Flathead County is the last urban center in the state without access to a prerelease center, and is the fourth largest contributor to corrections with more than 1,300 offenders in the system – which is why the 2007 Legislature set aside funds to locate one here.

For about a year a local committee has been studying existing centers and gauging community support, and in December the state awarded a contract to build the 40-bed facility to Butte-based Community, Counseling and Correctional Services, Inc (CCCS).

Opposition to the center began to mount only after CCCS announced its proposed location.

On Monday night, council chambers held a standing room-only crowd, as about 30 people spoke about the center and its proposed site.

Members of the city’s south end business community told the council they feared their property values would drop, the safety of their customers and employees could be jeopardized and the southern entrance to Kalispell would no longer be as inviting or attractive.
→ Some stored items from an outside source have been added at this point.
/-
Copyright (c) 2026. All rights reserved.
Released under Apache 2.0 license as described in the file LICENSE.
Authors: abc-iut cell, statement-typer seat abc-iut-L4-t14 (wave 2).
-/
import Literature.AnabelianGeometry.AbsoluteAnabelian.AbsTopIII.RemarksArchimedean
import Literature.Analysis.SpecialFunctions.SmoothCircleLift
import HarnessLib

/-!
# [AbsTopIII] Remark 2.7.3: the automorphism group of `S¹` has order two — proof

Proof-only companion of `AbsTopIII/RemarksArchimedean.lean` (S. Mochizuki, *Topics in absolute
anabelian geometry III*, [MochizukiAbsTopIII2015], Rmk 2.7.3 p. 61 of the kurims manuscript
`paper:url-5493eb38cbb7`: "`S¹ := {z ∈ ℂ^× | |z| = 1} ⊆ ℂ^×` [a topological group whose automorphism
group is of order `2`]").  DISCHARGES the named fact `Rmk_2_7_3.CircleAutOrderTwo`: every continuous
automorphism of the circle group is `z ↦ z` or `z ↦ z⁻¹`.

Proof (the classical covering-space argument, [cite: HatcherAT2002, Prop. 1.30]): for
`f : S¹ ≃ S¹`, the continuous unit-norm function `t ↦ f(e^{it})` lifts through the covering
`ℝ → S¹` (`Literature.Analysis.SpecialFunctions.exists_continuous_lift_of_norm_eq_one`, built on
Mathlib's `Circle.isCoveringMap_exp`) to a continuous `ψ : ℝ → ℝ`; since `f` is a homomorphism,
`t ↦ ψ(s + t) - ψ(s)` is another lift of the same function, so by uniqueness of lifts up to `2πℤ`
(`lift_sub_lift_eq_const`) `ψ - ψ(0)` is additive, hence linear (`AddMonoidHom.toRealLinearMap`):
`f(e^{it}) = e^{iat}`.  Injectivity of `f` forces `e^{iat} = 1 ⇔ e^{it} = 1`, whence `a ∈ ℤ` and
`a⁻¹ ∈ ℤ`, i.e. `a = ±1`.  No new definitions; nothing here bears on [IUTchIII] Cor. 3.12.
-/

set_option autoImplicit false

noncomputable section

open Complex

namespace Literature.AnabelianGeometry.AbsoluteAnabelian.AbsTopIII.Rmk_2_7_3

open Literature.Analysis.SpecialFunctions (exists_continuous_lift_of_norm_eq_one
  lift_sub_lift_eq_const)

/-- A continuous automorphism `f` of `S¹` is `e^{it} ↦ e^{iat}` for some real `a` (lift through the
universal cover and linearity of continuous additive maps `ℝ → ℝ`).
[cite: MochizukiAbsTopIII2015, Rmk 2.7.3 p.61] -/
theorem exists_exp_mul_of_continuousMulEquiv (f : Circle ≃ₜ* Circle) :
    ∃ a : ℝ, ∀ t : ℝ, f (Circle.exp t) = Circle.exp (a * t) := by
  set v : ℝ → ℂ := fun t => ((f (Circle.exp t) : Circle) : ℂ) with hv
  have hvc : Continuous v :=
    continuous_subtype_val.comp (f.continuous_toFun.comp Circle.exp.continuous)
  have hv1 : ∀ t, ‖v t‖ = 1 := fun t => Circle.norm_coe _
  obtain ⟨ψ, hψc, hψ⟩ := exists_continuous_lift_of_norm_eq_one hvc hv1
  -- `f` is a homomorphism, so for each `s` the shifted function is another lift of `v`
  have key : ∀ s t, ψ (s + t) = ψ s + ψ t - ψ 0 := by
    intro s
    have h₁ : ∀ t, v t = exp (((fun t => ψ (s + t) - ψ s) t : ℝ) * I) := by
      intro t
      have hst : v (s + t) = v s * v t := by
        simp only [hv, Circle.exp_add, map_mul, Circle.coe_mul]
      rw [hψ (s + t), hψ s] at hst
      push_cast
      rw [sub_mul, Complex.exp_sub, eq_div_iff (Complex.exp_ne_zero _), mul_comm]
      exact hst.symm
    obtain ⟨m, hm⟩ := lift_sub_lift_eq_const (by fun_prop) hψc h₁ hψ
    intro t
    have h0 := hm 0
    have ht := hm t
    simp only [add_zero] at h0
    linarith
  -- `ψ - ψ 0` is a continuous additive map `ℝ → ℝ`, hence linear
  let φ : ℝ →+ ℝ :=
    { toFun := fun t => ψ t - ψ 0
      map_zero' := sub_self _
      map_add' := fun s t => by rw [key]; ring }
  have hφc : Continuous φ := hψc.sub continuous_const
  have hlin : ∀ t, ψ t - ψ 0 = t * (ψ 1 - ψ 0) := by
    intro t
    have h := (φ.toRealLinearMap hφc).map_smul t (1 : ℝ)
    simp only [AddMonoidHom.coe_toRealLinearMap, smul_eq_mul, mul_one] at h
    exact h
  -- `f(1) = 1` pins `ψ 0 ∈ 2πℤ`
  have h0 : ∃ n : ℤ, ψ 0 = n * (2 * Real.pi) := by
    apply Circle.exp_eq_one.mp
    apply Circle.ext
    rw [Circle.coe_exp, ← hψ 0]
    simp [hv]
  obtain ⟨n, hn⟩ := h0
  refine ⟨ψ 1 - ψ 0, fun t => ?_⟩
  apply Circle.ext
  rw [Circle.coe_exp]
  change v t = _
  rw [hψ t]
  have hψt : ψ t = (ψ 1 - ψ 0) * t + n * (2 * Real.pi) := by rw [← hn]; linarith [hlin t]
  rw [hψt]
  push_cast
  rw [add_mul, Complex.exp_add]
  have h1 : exp ((n : ℂ) * (2 * (Real.pi : ℂ)) * I) = 1 := by
    rw [Complex.exp_eq_one_iff]
    exact ⟨n, by ring⟩
  rw [h1, mul_one]

/-- DISCHARGE of `CircleAutOrderTwo`: every continuous automorphism of the topological group `S¹`
is the identity or inversion, so `Aut(S¹)` has order exactly `2` (with `circleInv_ne_refl`).
[cite: MochizukiAbsTopIII2015, Rmk 2.7.3 p.61] -/
theorem CircleAutOrderTwo_holds : CircleAutOrderTwo := by
  intro f
  obtain ⟨a, ha⟩ := exists_exp_mul_of_continuousMulEquiv f
  have hker : ∀ t, Circle.exp (a * t) = 1 ↔ Circle.exp t = 1 := by
    intro t
    rw [← ha t]
    constructor
    · intro h
      exact f.injective (by rw [h, map_one])
    · intro h
      rw [h, map_one]
  have h2pi : (2 * Real.pi : ℝ) ≠ 0 := by positivity
  -- `a ∈ ℤ`
  obtain ⟨n, hn⟩ := Circle.exp_eq_one.mp ((hker (2 * Real.pi)).mpr Circle.exp_two_pi)
  have ha_n : a = n := mul_right_cancel₀ h2pi hn
  -- `a ≠ 0`
  have ha0 : a ≠ 0 := by
    intro h
    apply Circle.exp_pi_ne_one
    apply (hker Real.pi).mp
    rw [h, zero_mul]
    exact Circle.exp_zero
  -- `a⁻¹ ∈ ℤ`
  obtain ⟨m, hm⟩ := Circle.exp_eq_one.mp
    ((hker (2 * Real.pi / a)).mp (by rw [mul_div_cancel₀ _ ha0]; exact Circle.exp_two_pi))
  have hma : (m : ℝ) * a = 1 := by
    apply mul_right_cancel₀ h2pi
    rw [one_mul]
    calc (m : ℝ) * a * (2 * Real.pi) = m * (2 * Real.pi) * a := by ring
      _ = 2 * Real.pi / a * a := by rw [← hm]
      _ = 2 * Real.pi := div_mul_cancel₀ _ ha0
  have hmn : m * n = 1 := by
    rw [ha_n] at hma
    exact_mod_cast hma
  have hn1 : n = 1 ∨ n = -1 := Int.eq_one_or_neg_one_of_mul_eq_one' hmn |>.elim
    (fun h => Or.inl h.2) (fun h => Or.inr h.2)
  rcases hn1 with h1 | h1
  · left
    apply ContinuousMulEquiv.ext
    intro z
    obtain ⟨t, rfl⟩ := Circle.exp_surjective z
    rw [ha t, ha_n, h1, ContinuousMulEquiv.refl_apply]
    simp
  · right
    apply ContinuousMulEquiv.ext
    intro z
    obtain ⟨t, rfl⟩ := Circle.exp_surjective z
    rw [ha t, ha_n, h1, circleInv_apply, ← Circle.exp_neg]
    simp

/-- "a topological group whose automorphism group is of order `2`", literally: the type of
continuous group automorphisms of `S¹` has exactly two elements.
[cite: MochizukiAbsTopIII2015, Rmk 2.7.3 p.61] -/
theorem card_circleAut : Nat.card (Circle ≃ₜ* Circle) = 2 := by
  rw [Nat.card_eq_two_iff]
  refine ⟨ContinuousMulEquiv.refl Circle, circleInv, circleInv_ne_refl.symm, ?_⟩
  ext f
  simp only [Set.mem_insert_iff, Set.mem_singleton_iff, Set.mem_univ, iff_true]
  exact CircleAutOrderTwo_holds f

/-- "`ℝ_{>0}` [≅ `ℝ`], hence has automorphism group given by `ℝ^×`", literally: `a ↦ (x ↦ a·x)` is a
bijection from `ℝ^×` onto the continuous automorphisms of `(ℝ, +)` (a group isomorphism by
`dilation_mul`). [cite: MochizukiAbsTopIII2015, Rmk 2.7.3 p.61] -/
theorem dilation_bijective : Function.Bijective (dilation : ℝˣ → (ℝ ≃ₜ+ ℝ)) := by
  refine ⟨dilation_injective, fun f => ?_⟩
  obtain ⟨a, ha, -⟩ := RealAutIsDilation_holds f
  exact ⟨a, ha.symm⟩

/-- **Rmk 2.7.3**, "the topological group `ℂ^×` is also a two-dimensional object with one rigid
dimension [`S¹`] and one non-rigid dimension [`ℝ_{>0}`]", literally: the polar decomposition
`z ↦ (z/|z|, |z|)` is an isomorphism of topological groups `ℂ^× ≅ S¹ × ℝ_{>0}` (PROVED; stated as
`Nonempty` so that this companion file introduces no definitions).
[cite: MochizukiAbsTopIII2015, Rmk 2.7.3 p.61] -/
theorem nonempty_unitsEquivCircleProdPosReal :
    Nonempty (ℂˣ ≃ₜ* Circle × Units.posSubgroup ℝ) := by
  have hn : ∀ u : ℂˣ, ‖(u : ℂ)‖ ≠ 0 := fun u => norm_ne_zero_iff.mpr u.ne_zero
  have hn' : ∀ u : ℂˣ, ((‖(u : ℂ)‖ : ℝ) : ℂ) ≠ 0 := fun u => Complex.ofReal_ne_zero.mpr (hn u)
  have hmem : ∀ u : ℂˣ, (u : ℂ) / ‖(u : ℂ)‖ ∈ Submonoid.unitSphere ℂ := fun u => by
    simp [Submonoid.unitSphere, Complex.norm_real, hn u]
  -- the two components and the inverse, as bare functions
  let ang : ℂˣ → Circle := fun u => ⟨(u : ℂ) / ‖(u : ℂ)‖, hmem u⟩
  let rad : ℂˣ → Units.posSubgroup ℝ := fun u =>
    ⟨Units.mk0 ‖(u : ℂ)‖ (hn u), by rw [Units.mem_posSubgroup, Units.val_mk0]; exact norm_pos_iff.mpr u.ne_zero⟩
  let back : Circle × Units.posSubgroup ℝ → ℂˣ := fun q =>
    Units.mk0 ((((q.2 : ℝˣ) : ℝ) : ℂ) * (q.1 : ℂ))
      (mul_ne_zero (Complex.ofReal_ne_zero.mpr q.2.1.ne_zero) q.1.coe_ne_zero)
  have hnorm_back : ∀ q : Circle × Units.posSubgroup ℝ,
      ‖((((q.2 : ℝˣ) : ℝ) : ℂ) * (q.1 : ℂ))‖ = ((q.2 : ℝˣ) : ℝ) := fun q => by
    rw [norm_mul, Complex.norm_real, Real.norm_eq_abs, abs_of_pos q.2.2, Circle.norm_coe, mul_one]
  refine ⟨{ toFun := fun u => (ang u, rad u)
            invFun := back
            left_inv := fun u => ?_
            right_inv := fun q => ?_
            map_mul' := fun u v => ?_
            continuous_toFun := ?_
            continuous_invFun := ?_ }⟩
  · -- back (ang u, rad u) = u
    ext
    simp only [ang, rad, back, Units.val_mk0]
    exact mul_div_cancel₀ _ (hn' u)
  · -- (ang (back q), rad (back q)) = q
    obtain ⟨z, r⟩ := q
    refine Prod.ext ?_ ?_
    · apply Circle.ext
      simp only [ang, back, Units.val_mk0]
      rw [hnorm_back ⟨z, r⟩]
      exact mul_div_cancel_left₀ _ (Complex.ofReal_ne_zero.mpr r.2.ne')
    · apply Subtype.ext
      ext
      simp only [rad, back, Units.val_mk0]
      exact hnorm_back ⟨z, r⟩
  · -- multiplicativity
    refine Prod.ext ?_ ?_
    · apply Circle.ext
      simp only [ang, Prod.fst_mul, Circle.coe_mul, Units.val_mul, norm_mul]
      push_cast
      rw [mul_div_mul_comm]
    · apply Subtype.ext
      ext
      simp only [rad, Prod.snd_mul, Subgroup.coe_mul, Units.val_mul, Units.val_mk0, norm_mul]
  · -- continuity of the polar map
    refine Continuous.prodMk ?_ ?_
    · exact Continuous.subtype_mk
        (Units.continuous_val.div (Complex.continuous_ofReal.comp
          (continuous_norm.comp Units.continuous_val)) hn') _
    · refine Continuous.subtype_mk (Units.continuous_iff.mpr ⟨?_, ?_⟩) _
      · exact continuous_norm.comp Units.continuous_val
      · simp only [Units.val_inv_eq_inv_val, Units.val_mk0]
        exact (continuous_norm.comp Units.continuous_val).inv₀ hn
  · -- continuity of the inverse
    have h1 : Continuous fun q : Circle × Units.posSubgroup ℝ =>
        (((q.2 : ℝˣ) : ℝ) : ℂ) * (q.1 : ℂ) :=
      (Complex.continuous_ofReal.comp (Units.continuous_val.comp
        (continuous_subtype_val.comp continuous_snd))).mul (continuous_subtype_val.comp continuous_fst)
    refine Units.continuous_iff.mpr ⟨h1, ?_⟩
    simp only [back, Units.val_inv_eq_inv_val, Units.val_mk0]
    exact h1.inv₀ fun q => mul_ne_zero (Complex.ofReal_ne_zero.mpr q.2.1.ne_zero) q.1.coe_ne_zero
end Literature.AnabelianGeometry.AbsoluteAnabelian.AbsTopIII.Rmk_2_7_3

end
/-- **`G_{T̃}(z,w) = T[∏_i (t + w_i)](z_{i₀})`.** [cite: BorceaBranden2009, §1.1 (`G_T(z,w) = T[(z+w)^κ]`) and
§2.2] -/
theorem eval_multiAffineSymbol_liftOp (i₀ : σ) (T : Polynomial ℂ →ₗ[ℂ] Polynomial ℂ) (z w : σ → ℂ) :
    eval (Sum.elim z w) (multiAffineSymbol (liftOp i₀ T)) =
      (T (∏ i, (Polynomial.X + Polynomial.C (w i)))).eval (z i₀) := by
  rw [eval_multiAffineSymbol, liftOp_apply, eval_toMvPolynomial, diagonal_prod_X_add_C]

omit [DecidableEq σ] in
/-- `∏_i (t + w) = (t + w)^κ` on the diagonal `w_i = w`. [cite: BorceaBranden2009, §2.2 (Π↓_κ)] -/
theorem prod_X_add_C_const (w : ℂ) :
    (∏ _i : σ, (Polynomial.X + Polynomial.C w) : Polynomial ℂ) =
      (Polynomial.X + Polynomial.C w) ^ Fintype.card σ := by
  rw [prod_const, card_univ]

/-- **The `w`-polarization of `G_T(z₀,·)`**: for fixed `z₀`, `w ↦ T[∏_i (t + w_i)](z₀)` is the multi-affine
symmetric polynomial `Σ_S T(t^{κ-|S|})(z₀) w^S`. [cite: BorceaBranden2009, §2.2 (Π↑_κ, "`Π↑_κ(f)` …
symmetric and multi-affine")] -/
theorem eval_apply_prod_X_add_C_eq (T : Polynomial ℂ →ₗ[ℂ] Polynomial ℂ) (z₀ : ℂ) (w : σ → ℂ) :
    (T (∏ i, (Polynomial.X + Polynomial.C (w i)))).eval z₀ =
      eval w (multiAffine fun S : Finset σ =>
        (T (Polynomial.X ^ (Fintype.card σ - S.card))).eval z₀) := by
  rw [apply_prod_X_add_C, Polynomial.eval_finsetSum, eval_multiAffine]
  refine sum_nbij' (fun S => Sᶜ) (fun S => Sᶜ) (by simp) (by simp) (by simp) (by simp) fun S _ => ?_
  rw [Polynomial.eval_smul, smul_eq_mul, card_compl, Nat.sub_sub_self (card_le_univ S), mul_comm]

omit [DecidableEq σ] in
/-- A coefficient form whose coefficients depend only on `|S|` is symmetric.
[cite: BorceaBranden2009, §2.2 ("symmetric polynomials in the variables `z_{i1},…,z_{iκ_i}`")] -/
theorem rename_equiv_multiAffine_card (b : ℕ → ℂ) (e : Equiv.Perm σ) :
    rename (⇑e) (multiAffine fun S : Finset σ => b S.card) = multiAffine fun S : Finset σ => b S.card := by
  classical
  rw [multiAffine, map_sum]
  refine sum_nbij' (fun S => S.map e.toEmbedding) (fun S => S.map e.symm.toEmbedding) (by simp) (by simp)
    (fun S _ => by ext x; simp) (fun S _ => by ext x; simp) fun S _ => ?_
  rw [_root_.map_mul (rename (⇑e) : MvPolynomial σ ℂ →ₐ[ℂ] MvPolynomial σ ℂ), rename_C,
    _root_.map_prod (rename (⇑e) : MvPolynomial σ ℂ →ₐ[ℂ] MvPolynomial σ ℂ), card_map, prod_map]
  refine congrArg _ (prod_congr rfl fun i _ => ?_)
  rw [rename_X]
  rfl

omit [DecidableEq σ] in
/-- `Π↓ (Σ_S T(t^{κ-|S|})(z₀) z^S)(w) = T[(t+w)^κ](z₀) = G_T(z₀,w)`: the diagonal of the `w`-polarization.
[cite: BorceaBranden2009, §2.2 ("(b) `Π↓_κ ∘ Π↑_κ = id`")] -/
theorem eval_diagonal_multiAffine_card (T : Polynomial ℂ →ₗ[ℂ] Polynomial ℂ) (z₀ w : ℂ) :
    (diagonal (multiAffine fun S : Finset σ =>
        (T (Polynomial.X ^ (Fintype.card σ - S.card))).eval z₀)).eval w =
      (T ((Polynomial.X + Polynomial.C w) ^ Fintype.card σ)).eval z₀ := by
  rw [diagonal_multiAffine, Polynomial.eval_finsetSum, apply_X_add_C_pow, Polynomial.eval_finsetSum]
  simp only [Polynomial.eval_mul, Polynomial.eval_C, Polynomial.eval_pow, Polynomial.eval_X,
    Polynomial.eval_smul, smul_eq_mul]
  rw [← powerset_univ, sum_powerset_apply_card
    (f := fun k => (T (Polynomial.X ^ (Fintype.card σ - k))).eval z₀ * w ^ k), card_univ,
    ← sum_range_reflect]
  refine sum_congr rfl fun k hk => ?_
  have hk' : k ≤ Fintype.card σ := Nat.lt_succ_iff.1 (mem_range.1 hk)
  rw [Nat.add_sub_cancel, Nat.sub_sub_self hk', Nat.choose_symm hk', nsmul_eq_mul]
  ring

/-- **`G_{T̃} ∈ 𝓗_{2κ}(ℂ)` iff `G_T ∈ 𝓗_2(ℂ)`** (`|σ| = κ`): "⇒" by restricting to the diagonal `w_i = w`;
"⇐" because `w ↦ G_{T̃}(z,w)` is the polarization of `w ↦ G_T(z_{i₀},w)`, which is stable of degree `≤ κ`
for `Im z_{i₀} > 0`, and polarization preserves stability (Prop. 2.4, Grace–Walsh–Szegő).
[cite: BorceaBranden2009, §2.2 Prop. 2.4 and "(c) proofs of Theorems 1.1–1.3 reduce to the case of
multi-affine polynomials"] -/
theorem isUpperHalfPlaneStable_multiAffineSymbol_liftOp_iff (i₀ : σ) (T : Polynomial ℂ →ₗ[ℂ] Polynomial ℂ) :
    IsUpperHalfPlaneStable (multiAffineSymbol (liftOp i₀ T)) ↔
      ∀ z w : ℂ, 0 < z.im → 0 < w.im →
        (T ((Polynomial.X + Polynomial.C w) ^ Fintype.card σ)).eval z ≠ 0 := by
  constructor
  · intro h z w hz hw
    have h' := h (Sum.elim (fun _ => z) fun _ => w) (by rintro (i | i) <;> simpa)
    rwa [eval_multiAffineSymbol_liftOp, prod_X_add_C_const] at h'
  · intro h zw hzw
    rw [← Sum.elim_comp_inl_inr zw, eval_multiAffineSymbol_liftOp, eval_apply_prod_X_add_C_eq]
    refine isUpperHalfPlaneStable_of_diagonal (isMultiAffine_multiAffine _)
      (fun e => rename_equiv_multiAffine_card
        (fun k => (T (Polynomial.X ^ (Fintype.card σ - k))).eval ((zw ∘ Sum.inl) i₀)) e)
      (fun t ht => ?_) _ fun i => hzw (Sum.inr i)
    rw [eval_diagonal_multiAffine_card]
    exact h _ _ (hzw (Sum.inl i₀)) ht

end LiftSymbol

/-! ## §4 Theorem 1.1 for `n = 1` -/

section Main

variable [Fintype σ] [DecidableEq σ]

omit [DecidableEq σ] in
/-- **The rank-one alternative transfers from `T̃` to `T`**: if `T̃ f = α̃(f) P̃` on multi-affine `f` with
`P̃` stable, then `T p = α(p) P` on `ℂ_κ[t]` with `P` stable — from `ι(T p) = T̃(Π↑ p)` and the injectivity
of `ι`. [cite: BorceaBranden2009, §1.1 Thm. 1.1 (a) and §2.2 ("(b) `Π↓_κ ∘ Π↑_κ = id`")] -/
theorem exists_functional_of_liftOp (i₀ : σ) (T : Polynomial ℂ →ₗ[ℂ] Polynomial ℂ)
    {α : MvPolynomial σ ℂ →ₗ[ℂ] ℂ} {P : MvPolynomial σ ℂ} (hP : IsUpperHalfPlaneStable P)
    (hαP : ∀ f : MvPolynomial σ ℂ, IsMultiAffine f → liftOp i₀ T f = α f • P) :
    ∃ (β : Polynomial ℂ →ₗ[ℂ] ℂ) (Q : Polynomial ℂ), (∀ t : ℂ, 0 < t.im → Q.eval t ≠ 0) ∧
      ∀ p : Polynomial ℂ, p.natDegree ≤ Fintype.card σ → T p = β p • Q := by
  have key : ∀ p : Polynomial ℂ, p.natDegree ≤ Fintype.card σ →
      (T p).toMvPolynomial i₀ = α (polarization σ p) • P := fun p hp => by
    rw [← hαP _ (isMultiAffine_polarization p), liftOp_apply, diagonal_polarization hp]
  by_cases hzero : ∀ p : Polynomial ℂ, p.natDegree ≤ Fintype.card σ → T p = 0
  · refine ⟨0, 1, fun t _ => by rw [Polynomial.eval_one]; exact one_ne_zero, fun p hp => ?_⟩
    rw [hzero p hp, LinearMap.zero_apply, zero_smul]
  push Not at hzero
  obtain ⟨p₀, hp₀, hT0⟩ := hzero
  set c₀ : ℂ := α (polarization σ p₀) with hc₀_def
  have hc₀ : c₀ ≠ 0 := fun h0 =>
    hT0 (Polynomial.toMvPolynomial_injective i₀ (by rw [key p₀ hp₀, ← hc₀_def, h0, zero_smul, map_zero]))
  have hQs : ∀ t : ℂ, 0 < t.im → (T p₀).eval t ≠ 0 := by
    rw [← isUpperHalfPlaneStable_toMvPolynomial_iff i₀, key p₀ hp₀, smul_eq_C_mul]
    exact (isUpperHalfPlaneStable_C hc₀).mul hP
  refine ⟨c₀⁻¹ • (α ∘ₗ polarizationLin σ), T p₀, hQs, fun p hp => Polynomial.toMvPolynomial_injective i₀ ?_⟩
  rw [key p hp, map_smul, key p₀ hp₀, ← hc₀_def, smul_smul, LinearMap.smul_apply, LinearMap.comp_apply,
    polarizationLin_apply, smul_eq_mul, mul_comm _ c₀, ← mul_assoc, mul_inv_cancel₀ hc₀, one_mul]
“This is not the original plan the city led us to believe when we built our building,” said Vaughn Penrod, owner of Penco Power Products, a motorcycle and ATV store located just a few feet south of the prerelease site. “It’s the wrong place and the wrong time to put something like this here.”

Others voiced concerns about public safety and questioned where the convicts would find work – a mandate of their stay at the center – given the poor economy. Several also noted the center’s proximity to a bar, casino and liquor store as an inauspicious location for recovering addicts.

Proponents, however, including several who had ties to other similar centers elsewhere in Montana, stressed that convicts would be returning to the valley anyway and that the prerelease center would help them successfully transition into the community – actually decreasing the risk of repeat crime.

Several also pointed to other centers located in the heart of other Montana cities like Missoula and Butte as proof that the prerelease wouldn’t be a blight on the area or hinder the economy.

“These centers give these people a second chance – and haven’t we all needed one once in a while,” Blake Smith, a Kalispell resident, said.

For Jada Evans, a Columbia Falls resident, a center in Flathead County would’ve been a blessing over the past year, as her family has had to make trips to Butte – sometimes weekly – to visit and support her son as he finishes his sentence at the prerelease center there.

Through her experience, she assured the crowd that the center’s were strictly supervised, safe, and, most importantly, effective.

“As a parent, I can see true changes,” she said. “No one wants to see their son go to prison, but it’s proven to work well in his case.”